Consequence chain: Without a governed critical event taxonomy, each agent logs events under its own classification system, producing fragmented, semantically inconsistent, and non-aggregable log data. The immediate technical failure is loss of cross-agent visibility — patterns that are detectable only in aggregate (such as a rising frequency of safety boundary violations across multiple agents) become invisible because the events are classified under different names. The operational failure that follows is delayed or missed incident detection: genuine critical events are lost in noise (when severity classifications are inconsistent) or are not correlated across agents (when event categories are incompatible). The forensic failure compounds the operational one: when an incident occurs and investigators must reconstruct the event sequence, they first must discover and reconcile multiple classification systems before they can query the logs — a process that adds days or weeks to investigation timelines and costs hundreds of thousands in analyst time. The regulatory failure is the terminal consequence: regulators expect structured, classifiable event logs that support systematic analysis. An organisation that cannot produce a consistent event classification across its agents faces findings under EU AI Act Article 12 (inadequate logging), DORA Article 10 (inadequate incident classification), FCA SYSC 10A.1.6R (disorderly records), and SOX Section 404 (inadequate internal controls). In financial services, the combined regulatory exposure can exceed £1 million in penalties and remediation costs, with secondary consequences including mandatory independent monitoring and restrictions on agent deployment authority.
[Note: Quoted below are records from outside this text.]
/-! ## §3  The three sign identities at the square datum -/

/-- **`ω(fPartProd₂)·ω(fPartProd₀) = ω(−1)·ω(fPartProd₁)`** at the square datum (key algebra (iii) + multiplicativity of `ω` on fixed elements).
[cite: Rogawski1990, §4.9 p. 55] [cite: Serre1979, Ch. V §3 Cor. 3] -/
theorem normSign_fPartProd_two_mul_zero [CompleteSpace K] [Fintype 𝓀[K]] {σ : K →+* K} {ϖ : K} {d t : ℕ} (hD : IsRamifiedQuadraticDatum σ ϖ d t)
    {δ a b : K} (hδ : σ δ = -δ) (hδ0 : δ ≠ 0) (ha : a * σ a = 1) (hb : b * σ b = 1) (hα1 : a * a ≠ 1) (hβ1 : b * b ≠ 1) (hαβ : a * a ≠ b * b) :
    normSign σ (fPartProd δ ![a, b, 1] 2) * normSign σ (fPartProd δ ![a, b, 1] 0) = normSign σ (-1) * normSign σ (fPartProd δ ![a, b, 1] 1) := by
  have ha0 := ne_zero_of_mul_map_eq_one ha
  have hb0 := ne_zero_of_mul_map_eq_one hb
  have hy : σ (fPart δ ![a, b, 1] 0 2) = fPart δ ![a, b, 1] 0 2 := map_fPart_eq hδ ha hb 0 2
  have hσP : ∀ i : Fin 3, σ (fPartProd δ ![a, b, 1] i) = fPartProd δ ![a, b, 1] i := by
    intro i
    fin_cases i
    · show σ (fPartProd δ ![a, b, 1] 0) = fPartProd δ ![a, b, 1] 0
      rw [fPartProd_zero, map_mul, map_fPart_eq hδ ha hb, map_fPart_eq hδ ha hb]
    · show σ (fPartProd δ ![a, b, 1] 1) = fPartProd δ ![a, b, 1] 1
      rw [fPartProd_one, map_mul, map_fPart_eq hδ ha hb, map_fPart_eq hδ ha hb]
    · show σ (fPartProd δ ![a, b, 1] 2) = fPartProd δ ![a, b, 1] 2
      rw [fPartProd_two, map_mul, map_fPart_eq hδ ha hb, map_fPart_eq hδ ha hb]
  have h1ne : (1 : K) * 1 ≠ b * b := fun h => hβ1 (by rw [← h, mul_one])
  have h01 : fPart δ ![a, b, 1] 0 1 ≠ 0 := fPart_ne_zero (l := ![a, b, 1]) hδ0 (by simp [ha0]) (by simp [hb0]) (by simpa using hαβ)
  have h02 : fPart δ ![a, b, 1] 0 2 ≠ 0 := fPart_ne_zero (l := ![a, b, 1]) hδ0 (by simp [ha0]) (by simp) (by simpa using hα1)
  have h20 : fPart δ ![a, b, 1] 2 0 ≠ 0 := fPart_ne_zero (l := ![a, b, 1]) hδ0 (by simp) (by simp [ha0]) (by simpa using fun h => hα1 h.symm)
  have h21 : fPart δ ![a, b, 1] 2 1 ≠ 0 := fPart_ne_zero (l := ![a, b, 1]) hδ0 (by simp) (by simp [hb0]) (by simpa using h1ne)
  have hP0 : fPartProd δ ![a, b, 1] 0 ≠ 0 := by rw [fPartProd_zero]; exact mul_ne_zero h01 h02
  have hP2 : fPartProd δ ![a, b, 1] 2 ≠ 0 := by rw [fPartProd_two]; exact mul_ne_zero h20 h21
  have hkey := fPartProd_zero_mul_two hδ0 ha0 hb0
  have hP1 : fPartProd δ ![a, b, 1] 1 ≠ 0 := by
    intro h
    rw [h, mul_zero] at hkey
    exact mul_ne_zero hP0 hP2 hkey
  have hN0 : fPart δ ![a, b, 1] 0 2 * σ (fPart δ ![a, b, 1] 0 2) ≠ 0 := mul_ne_zero h02 (by rw [hy]; exact h02)
  have hσQ : σ (fPartProd δ ![a, b, 1] 1 * (fPart δ ![a, b, 1] 0 2 * σ (fPart δ ![a, b, 1] 0 2))) =
      fPartProd δ ![a, b, 1] 1 * (fPart δ ![a, b, 1] 0 2 * σ (fPart δ ![a, b, 1] 0 2)) := by
    rw [map_mul, map_mul, hσP 1, hy, hy]
  rw [← normSign_mul_of_fixed hD (hσP 2) (hσP 0) hP2 hP0, mul_comm (fPartProd δ ![a, b, 1] 2), hkey,
    show -(fPart δ ![a, b, 1] 0 2 * fPart δ ![a, b, 1] 0 2) * fPartProd δ ![a, b, 1] 1 =
      (-1) * (fPartProd δ ![a, b, 1] 1 * (fPart δ ![a, b, 1] 0 2 * σ (fPart δ ![a, b, 1] 0 2))) from by rw [hy]; ring,
    normSign_mul_of_fixed hD (by rw [map_neg, map_one]) hσQ (neg_ne_zero.2 one_ne_zero) (mul_ne_zero hP1 hN0),
    normSign_mul_norm σ _ h02]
Cross-references: AG-007 (Governance Configuration Control) governs the configuration artefacts that include the taxonomy as a governed configuration item. AG-023 (Audit Trail Governance) governs the logging infrastructure that consumes the taxonomy. AG-410 (High-Cardinality Trace Retention Governance) relies on the taxonomy to classify which traces require extended retention. AG-414 (Alert Deduplication Governance) consumes the taxonomy's severity classifications to deduplicate alerts. AG-415 (Decision Journal Completeness Governance) uses taxonomy categories to validate that all decision-significant events are journaled. AG-006 (Tamper-Evident Record Integrity) ensures that taxonomy-classified events cannot be altered post-emission. AG-022 (Behavioural Drift Detection) uses taxonomy-classified events as input signals for drift detection.